The WELS: Not expedient; just Hoefling

The WELS doctrine of church and ministry tries its best to pull a fast one by stating "It would be wrong to trace the origin of this public ministry to mere expediency (Hoefling)." If you didn't know better, you'd walk away thinking the WELS is repudiating Hoefling's doctrine of church and ministry. But in reality, the WELS doctrine of church and ministry is indeed Hoeflingnite in nature, they only deny that it is derived from 'mere expediency' by sanctifying it with a divine call.

Rev. John Berg, in the final issue of the Motley Magpie, explains:

The not so secret secret is that the Wisconsin Synod’s doctrine is Hoeflingnite. Francis Pieper in his Dogmatics outlines Hoefling’s position,

 
Hoefling grants that the ministry is divinely ordained but only in the sense as “everything wise, appropriate, morally necessary” can be said to have “divine sanction,” not in the sense that an express divine command for the establishment of the public ministry can be shown (Vol. III. p. 445).
 
The Wisconsin Synod’s own Q/A dispelled any notions to the contrary when in answer to a question about “the call” the anonymous seminary professor said in regard to the rite vocatus of AC XIV “There’s no Bible passage that says this, but it is common sense.” He then with sleight of hand said that “[AC XIV] is not addressing the human custom of ordination or speaking of a specific position in the church (like parish pastor or elder or deacon)” as if ordination does not involve the church’s call and this were about titles and not AC V duties. Another Q/A fielded a question by a concerned parishioner whose pastor was encouraging new fathers of his parish to baptize their own children. While labeling it unwise, he defended the right of fathers to do this sans call, sans emergency.

So the office to which one must be ritely called is mere common sense. Makes sense! - to Hoefling. Now, whatever we may think is common sense is not a divine mandate or, as a friend says, “if it is common it is not divine.” Yet Wisconsin eristically protests that it is not Hoeflingnite for it maintains a “divine” institution of the public ministry, however, it says there is no divine word of institution, but that the public ministry is “assumed” from the fact that God blesses the efforts of such. Thus Hoefling. So much for the new Wisconsin Synod rule that only “prescriptive passages and not descriptive ones” form doctrine. The Wisconsin scholar John Schaller said this long ago and it is now catching on (See Logia I:1, p. 9ff). Wisconsin scholar August Pieper also said that any arrangement, even one without pastors or whatever you wish to call them is OK. There is no mandate from God, not only for a certain “form,” as Wisconsin likes to say about the office of AC V, but for the public ministry itself, aside from the rubric commending tidiness (1 Cor. 14:40, a law sedes for a Gospel institution!) – Christ’s words to the Eleven (and in John, the Ten) after his resurrection, John 20:21-23, Mark 16:14-16, Matt. 28:16-20 and the Tractatus notwithstanding. Their official statements speak of the church’s authority to call as “implied in the authority to administer the Gospel.” So the Holy Ministry is an implication and not an institution, Hoefling would be proud, yet bewildered by his disciples’ distancing themselves from him.

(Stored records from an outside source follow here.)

/-!
# Pf-persistence index route (M2): the thresholds are NOT attained — level sets are open rays

Long-odds MECHANISM SEARCH (cell `pub-rhpf`, seat M2); every result here is RH-free, unconditional,
and makes no claim about RH.  Notation as in `PfPersistenceM2ShortWindows` /
`PfPersistenceM2IndexMonotone`: `K = #𝒬 ∈ ℕ ∪ {∞}` counts the off-line quadruples of zeta zeros,
`Even/Odd/RealNegIndexAtLeast n a` are the window index predicates ("`[-a, a]` carries `n`
independent negative directions of Weil's quadratic functional `Q` in the even / odd / real
sector"), and `aₙ = sInf {a | EvenNegIndexAtLeast (n+1) a}` is the threshold window of level
`n + 1` (`exists_evenNegIndex_threshold`, which is SILENT at `a = aₙ`).

PROVED here (RH-free, unconditional), closing the point left open by the threshold theorems,
from the dilation-stability kernel `exists_pos_negDef_weilDilate`
(`PfPersistenceM2DilationStability`):

* `EvenNegIndexAtLeast.exists_lt` (and odd / real) — every level that occurs on `[-a, a]` already
  occurs on a strictly shorter window (dilate a negative frame; the dilates are even / odd,
  real-valued, smooth, supported in `[-a/(1+η), a/(1+η)]`);
* `isOpen_setOf_evenNegIndexAtLeast` (and odd / real) — the level sets `{a | ·NegIndexAtLeast n a}`
  are OPEN; being upper sets bounded below by `(log 2)/2` (Yoshida), each non-empty one is the open
  ray `(aₙ, ∞)`: `evenNegIndexAtLeast_succ_iff_sInf_lt` (`n + 1 ≤ K`; odd: `n + 1 ≤ K`; real:
  `n + 1 ≤ 2K`), `exists_evenNegIndex_threshold_iff` (and odd / real);
* `not_evenNegIndexAtLeast_succ_sInf` (and odd / real) — **the threshold window itself does not
  carry the level**: `¬ EvenNegIndexAtLeast (n+1) aₙ`, for every `n` (no hypothesis on `K`);
* `lowerSemicontinuous_evenNegIndex` (and odd / real), `iSup_lt_evenNegIndex_eq` (and real) — the
  window index `a ↦ ind⁻(a) ∈ ℕ∞` is lower semicontinuous and left-continuous: it jumps just
  AFTER each threshold, never at it.

Read against Bombieri's variational picture [cite: Bombieri2000Weil, §4 Thm 5 and its proof (the
dilation `f_ε`, continuity of the infimum in `M`)]: the negative index of the window form at `a` is
the number of thresholds strictly below `a`.  Nothing here bears on whether any threshold exists
(`K ≥ 1 ⟺ ¬ RH`), and nothing is claimed about it.
-/

noncomputable section

open Filter Set Metric
open scoped Topology

namespace Summit.RiemannHypothesis.RiemannHypothesis.Theorems.PfPersistenceM2NegIndex

open Literature.NumberTheory.LFunctions
open Literature.NumberTheory.LFunctions.ZetaZeros
open Summit.RiemannHypothesis.RiemannHypothesis.Theorems.PfPersistenceParityIndex (OddNegIndexAtLeast)

-- `𝒬` = the open quadrant of non-trivial zeros, `Re ρ > 1/2`, `Im ρ > 0` (one representative per
-- off-line quadruple); a NOTATION (not a definition), literally the set of the M2 files.
set_option quotPrecheck false in
local notation "𝒬" => {ρ : ℂ | ρ ∈ riemannZetaNontrivialZeros ∧ 1 / 2 < ρ.re ∧ 0 < ρ.im}

/-! ## C. Every level occurs already on a strictly shorter window -/

/-- **Even sector: a level carried by `[-a, a]` is carried by a strictly shorter window**
(`∃ b < a, EvenNegIndexAtLeast n b`): dilate a negative `n`-frame by a small `η > 0`
(`exists_pos_negDef_weilDilate`); the dilates are even, real-valued, smooth, supported in
`[-a/(1+η), a/(1+η)]`.  RH-free. [folklore] -/
theorem EvenNegIndexAtLeast.exists_lt {n : ℕ} {a : ℝ} (h : EvenNegIndexAtLeast n a) :
    ∃ b < a, EvenNegIndexAtLeast n b := by
  rcases n with _ | m
  · exact ⟨a - 1, by linarith, fun i ↦ i.elim0, fun i ↦ i.elim0, fun i ↦ i.elim0, fun i ↦ i.elim0,
      fun i ↦ i.elim0, fun c hc ↦ absurd (Subsingleton.elim c 0) hc⟩
  have ha : 0 < a := by
    by_contra hle
    exact not_evenNegIndexAtLeast_succ_of_le_log_two_half
      ((not_lt.1 hle).trans (div_nonneg (Real.log_nonneg (by norm_num)) (by norm_num))) m h
  obtain ⟨g, htest, heven, hreal, hsupp, hneg⟩ := h
  obtain ⟨η, hη, hnegη⟩ := exists_pos_negDef_weilDilate htest hneg
  have hη' : (-1 : ℝ) < η := by linarith
  exact ⟨a / (1 + η), div_lt_self ha (by linarith), fun i ↦ weilDilate η (g i),
    fun i ↦ (htest i).weilDilate hη', fun i t ↦ weilDilate_even (heven i) η t,
    fun i t ↦ weilDilate_im_eq_zero (hreal i) η t,
    fun i ↦ tsupport_weilDilate_subset (g i) hη' (hsupp i), hnegη⟩

/-- **Odd sector**: `OddNegIndexAtLeast n a ⟹ ∃ b < a, OddNegIndexAtLeast n b`. RH-free. [folklore] -/
theorem exists_lt_of_oddNegIndexAtLeast {n : ℕ} {a : ℝ} (h : OddNegIndexAtLeast n a) :
    ∃ b < a, OddNegIndexAtLeast n b := by
  rcases n with _ | m
  · exact ⟨a - 1, by linarith, fun i ↦ i.elim0, fun i ↦ i.elim0, fun i ↦ i.elim0, fun i ↦ i.elim0,
      fun i ↦ i.elim0, fun c hc ↦ absurd (Subsingleton.elim c 0) hc⟩
  have ha : 0 < a := by
    by_contra hle
    exact not_oddNegIndexAtLeast_succ_of_le_log_two_half
      ((not_lt.1 hle).trans (div_nonneg (Real.log_nonneg (by norm_num)) (by norm_num))) m h
  obtain ⟨g, htest, hodd, hreal, hsupp, hneg⟩ := h
  obtain ⟨η, hη, hnegη⟩ := exists_pos_negDef_weilDilate htest hneg
  have hη' : (-1 : ℝ) < η := by linarith
  exact ⟨a / (1 + η), div_lt_self ha (by linarith), fun i ↦ weilDilate η (g i),
    fun i ↦ (htest i).weilDilate hη', fun i t ↦ weilDilate_odd (hodd i) η t,
    fun i t ↦ weilDilate_im_eq_zero (hreal i) η t,
    fun i ↦ tsupport_weilDilate_subset (g i) hη' (hsupp i), hnegη⟩

/-- **Real sector**: `RealNegIndexAtLeast n a ⟹ ∃ b < a, RealNegIndexAtLeast n b`. RH-free. [folklore] -/
theorem RealNegIndexAtLeast.exists_lt {n : ℕ} {a : ℝ} (h : RealNegIndexAtLeast n a) :
    ∃ b < a, RealNegIndexAtLeast n b := by
  rcases n with _ | m
  · exact ⟨a - 1, by linarith, fun i ↦ i.elim0, fun i ↦ i.elim0, fun i ↦ i.elim0, fun i ↦ i.elim0,
      fun c hc ↦ absurd (Subsingleton.elim c 0) hc⟩
  have ha : 0 < a := by
    by_contra hle
    exact not_realNegIndexAtLeast_succ_of_le_log_two_half
      ((not_lt.1 hle).trans (div_nonneg (Real.log_nonneg (by norm_num)) (by norm_num))) m h
  obtain ⟨g, htest, hreal, hsupp, hneg⟩ := h
  obtain ⟨η, hη, hnegη⟩ := exists_pos_negDef_weilDilate htest hneg
  have hη' : (-1 : ℝ) < η := by linarith
  exact ⟨a / (1 + η), div_lt_self ha (by linarith), fun i ↦ weilDilate η (g i),
    fun i ↦ (htest i).weilDilate hη', fun i t ↦ weilDilate_im_eq_zero (hreal i) η t,
    fun i ↦ tsupport_weilDilate_subset (g i) hη' (hsupp i), hnegη⟩

/-! ## D. The level sets are open rays; the thresholds are not attained -/

/-- **The even level sets are open** in the window variable. RH-free. [folklore] -/
theorem isOpen_setOf_evenNegIndexAtLeast (n : ℕ) : IsOpen {a : ℝ | EvenNegIndexAtLeast n a} :=
  isOpen_iff_mem_nhds.2 fun a ha ↦ by
    obtain ⟨b, hba, hb⟩ := EvenNegIndexAtLeast.exists_lt ha
    exact mem_of_superset (Ioi_mem_nhds hba) fun x hx ↦ hb.mono (le_of_lt hx)

/-- The odd level sets are open. RH-free. [folklore] -/
theorem isOpen_setOf_oddNegIndexAtLeast (n : ℕ) : IsOpen {a : ℝ | OddNegIndexAtLeast n a} :=
  isOpen_iff_mem_nhds.2 fun a ha ↦ by
    obtain ⟨b, hba, hb⟩ := exists_lt_of_oddNegIndexAtLeast ha
    exact mem_of_superset (Ioi_mem_nhds hba) fun x hx ↦ hb.mono (le_of_lt hx)

/-- The real level sets are open. RH-free. [folklore] -/
theorem isOpen_setOf_realNegIndexAtLeast (n : ℕ) : IsOpen {a : ℝ | RealNegIndexAtLeast n a} :=
  isOpen_iff_mem_nhds.2 fun a ha ↦ by
    obtain ⟨b, hba, hb⟩ := RealNegIndexAtLeast.exists_lt ha
    exact mem_of_superset (Ioi_mem_nhds hba) fun x hx ↦ hb.mono (le_of_lt hx)

/-- Abstract: a non-empty, bounded-below, open upper set of reals is the open ray above its
infimum. [folklore] -/
theorem setOf_eq_Ioi_sInf_of_isOpen {P : ℝ → Prop} (hne : {a : ℝ | P a}.Nonempty)
    (hbdd : BddBelow {a : ℝ | P a}) (hopen : IsOpen {a : ℝ | P a})
    (hmono : ∀ a b, P a → a ≤ b → P b) :
    {a : ℝ | P a} = Ioi (sInf {a : ℝ | P a}) := by
  ext x
  refine ⟨fun hx ↦ ?_, fun hx ↦ ?_⟩
  · obtain ⟨ε, hε, hball⟩ := Metric.isOpen_iff.1 hopen x hx
    have hb : P (x - ε / 2) := hball (by
      rw [mem_ball, Real.dist_eq, show x - ε / 2 - x = -(ε / 2) by ring, abs_neg,
        abs_of_pos (by positivity)]
      linarith)
    exact lt_of_le_of_lt (csInf_le hbdd hb) (by linarith)
  · obtain ⟨b, hb, hbx⟩ := exists_lt_of_csInf_lt hne hx
    exact hmono b x hb hbx.le

/-- The even level-`(n+1)` set is bounded below by `(log 2)/2` (Yoshida). [cite: Yoshida1992, Thm. 1 (p. 310)] -/
theorem bddBelow_setOf_evenNegIndexAtLeast_succ (n : ℕ) :
    BddBelow {a : ℝ | EvenNegIndexAtLeast (n + 1) a} :=
  ⟨Real.log 2 / 2, fun a ha ↦ by
    by_contra hlt
    exact not_evenNegIndexAtLeast_succ_of_le_log_two_half (le_of_lt (not_le.1 hlt)) n ha⟩

/-- The odd level-`(n+1)` set is bounded below by `(log 2)/2`. [cite: Yoshida1992, Thm. 1 (p. 310)] -/
theorem bddBelow_setOf_oddNegIndexAtLeast_succ (n : ℕ) :
    BddBelow {a : ℝ | OddNegIndexAtLeast (n + 1) a} :=
  ⟨Real.log 2 / 2, fun a ha ↦ by
    by_contra hlt
    exact not_oddNegIndexAtLeast_succ_of_le_log_two_half (le_of_lt (not_le.1 hlt)) n ha⟩

/-- The real level-`(n+1)` set is bounded below by `(log 2)/2`. [cite: Yoshida1992, Thm. 1 (p. 310)] -/
theorem bddBelow_setOf_realNegIndexAtLeast_succ (n : ℕ) :
    BddBelow {a : ℝ | RealNegIndexAtLeast (n + 1) a} :=
  ⟨Real.log 2 / 2, fun a ha ↦ by
    by_contra hlt
    exact not_realNegIndexAtLeast_succ_of_le_log_two_half (le_of_lt (not_le.1 hlt)) n ha⟩

/-- **The even level set of level `n + 1 ≤ K` is exactly the OPEN ray `(aₙ, ∞)`**,
`aₙ = sInf {a | EvenNegIndexAtLeast (n+1) a}`: this sharpens `exists_evenNegIndex_threshold`
(which is silent at `a = aₙ`) — the threshold window itself does not carry the level.  RH-free.
[cite: Bombieri2000Weil, §4 Thm 5 (proof: the dilation); Yoshida1992, Thm. 1] -/
theorem evenNegIndexAtLeast_succ_iff_sInf_lt {n : ℕ} (hK : ((n + 1 : ℕ) : ℕ∞) ≤ Set.encard 𝒬)
    (a : ℝ) :
    EvenNegIndexAtLeast (n + 1) a ↔ sInf {a : ℝ | EvenNegIndexAtLeast (n + 1) a} < a := by
  have h := setOf_eq_Ioi_sInf_of_isOpen ((exists_evenNegIndexAtLeast_iff_encard (n + 1)).2 hK)
    (bddBelow_setOf_evenNegIndexAtLeast_succ n) (isOpen_setOf_evenNegIndexAtLeast (n + 1))
    fun _ _ h hab ↦ EvenNegIndexAtLeast.mono h hab
  exact Set.ext_iff.1 h a

/-- Odd version (`n + 1 ≤ K`). RH-free. [cite: Bombieri2000Weil, §4 Thm 5 (proof: the dilation); Yoshida1992, Thm. 1] -/
theorem oddNegIndexAtLeast_succ_iff_sInf_lt {n : ℕ} (hK : ((n + 1 : ℕ) : ℕ∞) ≤ Set.encard 𝒬)
    (a : ℝ) :
    OddNegIndexAtLeast (n + 1) a ↔ sInf {a : ℝ | OddNegIndexAtLeast (n + 1) a} < a := by
  have h := setOf_eq_Ioi_sInf_of_isOpen ((exists_oddNegIndexAtLeast_iff_encard (n + 1)).2 hK)
    (bddBelow_setOf_oddNegIndexAtLeast_succ n) (isOpen_setOf_oddNegIndexAtLeast (n + 1))
    fun _ _ h hab ↦ PfPersistenceParityIndex.OddNegIndexAtLeast.mono h hab
  exact Set.ext_iff.1 h a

In the WELS, you see, the office is in the doing of ministerial tasks. This was Hoefling’s false teaching. The what of the Ministry overwhelms the who. However, the who is of the utmost importance. The who is what lies behind and empowers the what, for the empowering who is Christ, and through Christ’s stand-in, the frail minister, this power is administered to God’s people. Again, the WELS position is Hoefling’s teaching, but if you say loud and long enough, “We’re not Hoeflingites!” someone will believe you.